**Directions for this task:** Each line of the material must be returned exactly.
######
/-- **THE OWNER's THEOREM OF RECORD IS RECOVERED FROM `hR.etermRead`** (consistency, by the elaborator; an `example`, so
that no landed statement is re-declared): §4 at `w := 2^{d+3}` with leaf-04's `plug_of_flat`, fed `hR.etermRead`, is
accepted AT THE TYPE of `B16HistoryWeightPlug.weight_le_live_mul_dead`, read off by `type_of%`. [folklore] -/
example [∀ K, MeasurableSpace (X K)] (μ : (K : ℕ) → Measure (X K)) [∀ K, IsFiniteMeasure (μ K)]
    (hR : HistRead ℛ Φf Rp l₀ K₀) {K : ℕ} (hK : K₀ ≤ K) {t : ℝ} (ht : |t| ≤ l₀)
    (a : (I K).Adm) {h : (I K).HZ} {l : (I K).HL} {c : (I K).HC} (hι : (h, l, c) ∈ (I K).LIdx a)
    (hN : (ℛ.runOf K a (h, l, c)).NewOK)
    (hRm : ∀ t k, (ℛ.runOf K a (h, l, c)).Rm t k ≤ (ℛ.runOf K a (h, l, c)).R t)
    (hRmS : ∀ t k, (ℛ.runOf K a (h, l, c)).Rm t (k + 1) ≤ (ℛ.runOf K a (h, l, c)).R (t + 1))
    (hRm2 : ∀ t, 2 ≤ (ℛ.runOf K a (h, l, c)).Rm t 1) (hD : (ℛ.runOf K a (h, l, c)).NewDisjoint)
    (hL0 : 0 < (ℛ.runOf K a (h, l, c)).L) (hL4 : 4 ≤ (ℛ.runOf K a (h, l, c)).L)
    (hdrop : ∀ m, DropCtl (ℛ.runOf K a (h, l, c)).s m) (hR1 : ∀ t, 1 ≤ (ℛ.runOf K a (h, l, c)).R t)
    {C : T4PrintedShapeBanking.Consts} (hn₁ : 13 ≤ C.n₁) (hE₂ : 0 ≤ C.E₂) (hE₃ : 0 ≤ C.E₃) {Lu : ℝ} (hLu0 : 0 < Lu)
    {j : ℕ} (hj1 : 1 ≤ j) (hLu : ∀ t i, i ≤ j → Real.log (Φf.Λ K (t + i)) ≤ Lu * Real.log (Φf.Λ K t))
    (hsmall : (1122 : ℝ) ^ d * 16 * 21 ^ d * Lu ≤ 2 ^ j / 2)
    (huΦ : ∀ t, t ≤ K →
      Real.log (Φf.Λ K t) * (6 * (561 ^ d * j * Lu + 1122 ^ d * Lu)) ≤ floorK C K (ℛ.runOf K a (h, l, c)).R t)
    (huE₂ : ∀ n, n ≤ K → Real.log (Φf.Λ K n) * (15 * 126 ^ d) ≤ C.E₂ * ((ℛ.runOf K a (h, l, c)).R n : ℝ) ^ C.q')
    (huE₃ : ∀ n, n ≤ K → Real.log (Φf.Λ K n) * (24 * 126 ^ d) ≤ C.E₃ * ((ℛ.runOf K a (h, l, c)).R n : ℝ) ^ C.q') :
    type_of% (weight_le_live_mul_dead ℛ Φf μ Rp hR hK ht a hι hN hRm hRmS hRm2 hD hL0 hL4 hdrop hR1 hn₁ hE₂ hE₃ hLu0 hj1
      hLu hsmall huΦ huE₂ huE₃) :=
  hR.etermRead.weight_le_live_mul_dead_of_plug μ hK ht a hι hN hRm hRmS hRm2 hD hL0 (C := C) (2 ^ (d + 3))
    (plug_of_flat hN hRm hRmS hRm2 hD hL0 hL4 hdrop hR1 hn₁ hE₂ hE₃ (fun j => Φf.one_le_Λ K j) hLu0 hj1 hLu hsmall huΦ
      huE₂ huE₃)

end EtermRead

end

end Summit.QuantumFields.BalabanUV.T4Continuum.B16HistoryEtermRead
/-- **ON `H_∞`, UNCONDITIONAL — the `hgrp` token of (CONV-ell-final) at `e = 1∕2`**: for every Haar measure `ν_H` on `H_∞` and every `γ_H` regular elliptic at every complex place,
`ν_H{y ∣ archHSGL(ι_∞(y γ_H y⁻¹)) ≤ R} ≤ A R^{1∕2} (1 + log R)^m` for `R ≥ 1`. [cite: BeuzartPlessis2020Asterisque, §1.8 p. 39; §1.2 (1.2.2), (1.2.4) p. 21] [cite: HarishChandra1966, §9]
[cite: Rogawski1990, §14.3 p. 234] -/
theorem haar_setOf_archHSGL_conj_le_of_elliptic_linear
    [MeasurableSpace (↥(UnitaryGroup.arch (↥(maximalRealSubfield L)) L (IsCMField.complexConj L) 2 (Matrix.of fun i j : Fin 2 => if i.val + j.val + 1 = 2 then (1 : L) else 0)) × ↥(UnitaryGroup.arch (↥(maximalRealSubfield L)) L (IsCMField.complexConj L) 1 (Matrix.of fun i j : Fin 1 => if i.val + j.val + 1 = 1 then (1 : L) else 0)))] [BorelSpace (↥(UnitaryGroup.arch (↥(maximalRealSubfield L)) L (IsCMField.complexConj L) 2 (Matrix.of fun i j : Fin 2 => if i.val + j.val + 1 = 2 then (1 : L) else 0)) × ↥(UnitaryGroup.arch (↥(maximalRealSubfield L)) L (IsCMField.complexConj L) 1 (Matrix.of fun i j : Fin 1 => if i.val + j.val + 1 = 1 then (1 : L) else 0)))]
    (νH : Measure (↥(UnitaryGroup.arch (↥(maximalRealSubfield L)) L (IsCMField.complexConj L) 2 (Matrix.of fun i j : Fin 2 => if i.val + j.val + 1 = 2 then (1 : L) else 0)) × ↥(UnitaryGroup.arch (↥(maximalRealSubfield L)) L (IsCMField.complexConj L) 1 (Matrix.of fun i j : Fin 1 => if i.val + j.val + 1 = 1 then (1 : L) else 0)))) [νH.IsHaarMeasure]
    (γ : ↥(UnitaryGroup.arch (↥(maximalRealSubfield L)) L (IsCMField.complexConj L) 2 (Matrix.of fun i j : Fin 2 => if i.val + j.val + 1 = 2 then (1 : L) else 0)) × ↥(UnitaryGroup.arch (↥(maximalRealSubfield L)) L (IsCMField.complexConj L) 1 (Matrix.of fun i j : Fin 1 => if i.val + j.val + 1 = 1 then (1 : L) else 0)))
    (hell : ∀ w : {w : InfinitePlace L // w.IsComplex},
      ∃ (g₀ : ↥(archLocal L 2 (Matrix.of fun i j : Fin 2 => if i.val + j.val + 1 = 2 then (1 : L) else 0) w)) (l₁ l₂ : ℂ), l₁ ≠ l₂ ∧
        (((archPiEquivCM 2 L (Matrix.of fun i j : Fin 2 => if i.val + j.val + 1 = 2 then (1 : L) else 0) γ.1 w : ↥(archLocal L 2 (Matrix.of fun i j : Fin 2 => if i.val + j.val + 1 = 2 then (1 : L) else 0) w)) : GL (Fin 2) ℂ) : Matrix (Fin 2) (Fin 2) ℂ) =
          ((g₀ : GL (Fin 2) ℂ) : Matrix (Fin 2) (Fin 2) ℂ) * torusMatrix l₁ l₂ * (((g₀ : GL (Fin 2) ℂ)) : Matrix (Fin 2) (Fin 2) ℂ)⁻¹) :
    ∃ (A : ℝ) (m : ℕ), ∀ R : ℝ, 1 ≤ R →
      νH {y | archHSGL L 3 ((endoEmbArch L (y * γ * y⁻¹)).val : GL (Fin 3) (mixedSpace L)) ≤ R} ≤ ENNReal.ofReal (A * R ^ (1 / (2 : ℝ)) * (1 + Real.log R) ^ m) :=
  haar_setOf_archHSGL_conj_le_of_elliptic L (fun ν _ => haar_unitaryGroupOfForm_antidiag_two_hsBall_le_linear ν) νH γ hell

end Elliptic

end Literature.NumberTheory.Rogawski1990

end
######
**The completed task:**
/-- **THE OWNER's THEOREM OF RECORD IS RECOVERED FROM `hR.etermRead`** (consistency, by the elaborator; an `example`, so
that no landed statement is re-declared): §4 at `w := 2^{d+3}` with leaf-04's `plug_of_flat`, fed `hR.etermRead`, is
accepted AT THE TYPE of `B16HistoryWeightPlug.weight_le_live_mul_dead`, read off by `type_of%`. [folklore] -/
example [∀ K, MeasurableSpace (X K)] (μ : (K : ℕ) → Measure (X K)) [∀ K, IsFiniteMeasure (μ K)]
    (hR : HistRead ℛ Φf Rp l₀ K₀) {K : ℕ} (hK : K₀ ≤ K) {t : ℝ} (ht : |t| ≤ l₀)
    (a : (I K).Adm) {h : (I K).HZ} {l : (I K).HL} {c : (I K).HC} (hι : (h, l, c) ∈ (I K).LIdx a)
    (hN : (ℛ.runOf K a (h, l, c)).NewOK)
    (hRm : ∀ t k, (ℛ.runOf K a (h, l, c)).Rm t k ≤ (ℛ.runOf K a (h, l, c)).R t)
    (hRmS : ∀ t k, (ℛ.runOf K a (h, l, c)).Rm t (k + 1) ≤ (ℛ.runOf K a (h, l, c)).R (t + 1))
    (hRm2 : ∀ t, 2 ≤ (ℛ.runOf K a (h, l, c)).Rm t 1) (hD : (ℛ.runOf K a (h, l, c)).NewDisjoint)
    (hL0 : 0 < (ℛ.runOf K a (h, l, c)).L) (hL4 : 4 ≤ (ℛ.runOf K a (h, l, c)).L)
    (hdrop : ∀ m, DropCtl (ℛ.runOf K a (h, l, c)).s m) (hR1 : ∀ t, 1 ≤ (ℛ.runOf K a (h, l, c)).R t)
    {C : T4PrintedShapeBanking.Consts} (hn₁ : 13 ≤ C.n₁) (hE₂ : 0 ≤ C.E₂) (hE₃ : 0 ≤ C.E₃) {Lu : ℝ} (hLu0 : 0 < Lu)
    {j : ℕ} (hj1 : 1 ≤ j) (hLu : ∀ t i, i ≤ j → Real.log (Φf.Λ K (t + i)) ≤ Lu * Real.log (Φf.Λ K t))
    (hsmall : (1122 : ℝ) ^ d * 16 * 21 ^ d * Lu ≤ 2 ^ j / 2)
    (huΦ : ∀ t, t ≤ K →
      Real.log (Φf.Λ K t) * (6 * (561 ^ d * j * Lu + 1122 ^ d * Lu)) ≤ floorK C K (ℛ.runOf K a (h, l, c)).R t)
    (huE₂ : ∀ n, n ≤ K → Real.log (Φf.Λ K n) * (15 * 126 ^ d) ≤ C.E₂ * ((ℛ.runOf K a (h, l, c)).R n : ℝ) ^ C.q')
    (huE₃ : ∀ n, n ≤ K → Real.log (Φf.Λ K n) * (24 * 126 ^ d) ≤ C.E₃ * ((ℛ.runOf K a (h, l, c)).R n : ℝ) ^ C.q') :
    type_of% (weight_le_live_mul_dead ℛ Φf μ Rp hR hK ht a hι hN hRm hRmS hRm2 hD hL0 hL4 hdrop hR1 hn₁ hE₂ hE₃ hLu0 hj1
      hLu hsmall huΦ huE₂ huE₃) :=
  hR.etermRead.weight_le_live_mul_dead_of_plug μ hK ht a hι hN hRm hRmS hRm2 hD hL0 (C := C) (2 ^ (d + 3))
    (plug_of_flat hN hRm hRmS hRm2 hD hL0 hL4 hdrop hR1 hn₁ hE₂ hE₃ (fun j => Φf.one_le_Λ K j) hLu0 hj1 hLu hsmall huΦ
      huE₂ huE₃)

end EtermRead

end

end Summit.QuantumFields.BalabanUV.T4Continuum.B16HistoryEtermRead
/-- **ON `H_∞`, UNCONDITIONAL — the `hgrp` token of (CONV-ell-final) at `e = 1∕2`**: for every Haar measure `ν_H` on `H_∞` and every `γ_H` regular elliptic at every complex place,
`ν_H{y ∣ archHSGL(ι_∞(y γ_H y⁻¹)) ≤ R} ≤ A R^{1∕2} (1 + log R)^m` for `R ≥ 1`. [cite: BeuzartPlessis2020Asterisque, §1.8 p. 39; §1.2 (1.2.2), (1.2.4) p. 21] [cite: HarishChandra1966, §9]
[cite: Rogawski1990, §14.3 p. 234] -/
theorem haar_setOf_archHSGL_conj_le_of_elliptic_linear
    [MeasurableSpace (↥(UnitaryGroup.arch (↥(maximalRealSubfield L)) L (IsCMField.complexConj L) 2 (Matrix.of fun i j : Fin 2 => if i.val + j.val + 1 = 2 then (1 : L) else 0)) × ↥(UnitaryGroup.arch (↥(maximalRealSubfield L)) L (IsCMField.complexConj L) 1 (Matrix.of fun i j : Fin 1 => if i.val + j.val + 1 = 1 then (1 : L) else 0)))] [BorelSpace (↥(UnitaryGroup.arch (↥(maximalRealSubfield L)) L (IsCMField.complexConj L) 2 (Matrix.of fun i j : Fin 2 => if i.val + j.val + 1 = 2 then (1 : L) else 0)) × ↥(UnitaryGroup.arch (↥(maximalRealSubfield L)) L (IsCMField.complexConj L) 1 (Matrix.of fun i j : Fin 1 => if i.val + j.val + 1 = 1 then (1 : L) else 0)))]
    (νH : Measure (↥(UnitaryGroup.arch (↥(maximalRealSubfield L)) L (IsCMField.complexConj L) 2 (Matrix.of fun i j : Fin 2 => if i.val + j.val + 1 = 2 then (1 : L) else 0)) × ↥(UnitaryGroup.arch (↥(maximalRealSubfield L)) L (IsCMField.complexConj L) 1 (Matrix.of fun i j : Fin 1 => if i.val + j.val + 1 = 1 then (1 : L) else 0)))) [νH.IsHaarMeasure]
    (γ : ↥(UnitaryGroup.arch (↥(maximalRealSubfield L)) L (IsCMField.complexConj L) 2 (Matrix.of fun i j : Fin 2 => if i.val + j.val + 1 = 2 then (1 : L) else 0)) × ↥(UnitaryGroup.arch (↥(maximalRealSubfield L)) L (IsCMField.complexConj L) 1 (Matrix.of fun i j : Fin 1 => if i.val + j.val + 1 = 1 then (1 : L) else 0)))
    (hell : ∀ w : {w : InfinitePlace L // w.IsComplex},
      ∃ (g₀ : ↥(archLocal L 2 (Matrix.of fun i j : Fin 2 => if i.val + j.val + 1 = 2 then (1 : L) else 0) w)) (l₁ l₂ : ℂ), l₁ ≠ l₂ ∧
        (((archPiEquivCM 2 L (Matrix.of fun i j : Fin 2 => if i.val + j.val + 1 = 2 then (1 : L) else 0) γ.1 w : ↥(archLocal L 2 (Matrix.of fun i j : Fin 2 => if i.val + j.val + 1 = 2 then (1 : L) else 0) w)) : GL (Fin 2) ℂ) : Matrix (Fin 2) (Fin 2) ℂ) =
          ((g₀ : GL (Fin 2) ℂ) : Matrix (Fin 2) (Fin 2) ℂ) * torusMatrix l₁ l₂ * (((g₀ : GL (Fin 2) ℂ)) : Matrix (Fin 2) (Fin 2) ℂ)⁻¹) :
    ∃ (A : ℝ) (m : ℕ), ∀ R : ℝ, 1 ≤ R →
      νH {y | archHSGL L 3 ((endoEmbArch L (y * γ * y⁻¹)).val : GL (Fin 3) (mixedSpace L)) ≤ R} ≤ ENNReal.ofReal (A * R ^ (1 / (2 : ℝ)) * (1 + Real.log R) ^ m) :=
  haar_setOf_archHSGL_conj_le_of_elliptic L (fun ν _ => haar_unitaryGroupOfForm_antidiag_two_hsBall_le_linear ν) νH γ hell

end Elliptic

end Literature.NumberTheory.Rogawski1990

end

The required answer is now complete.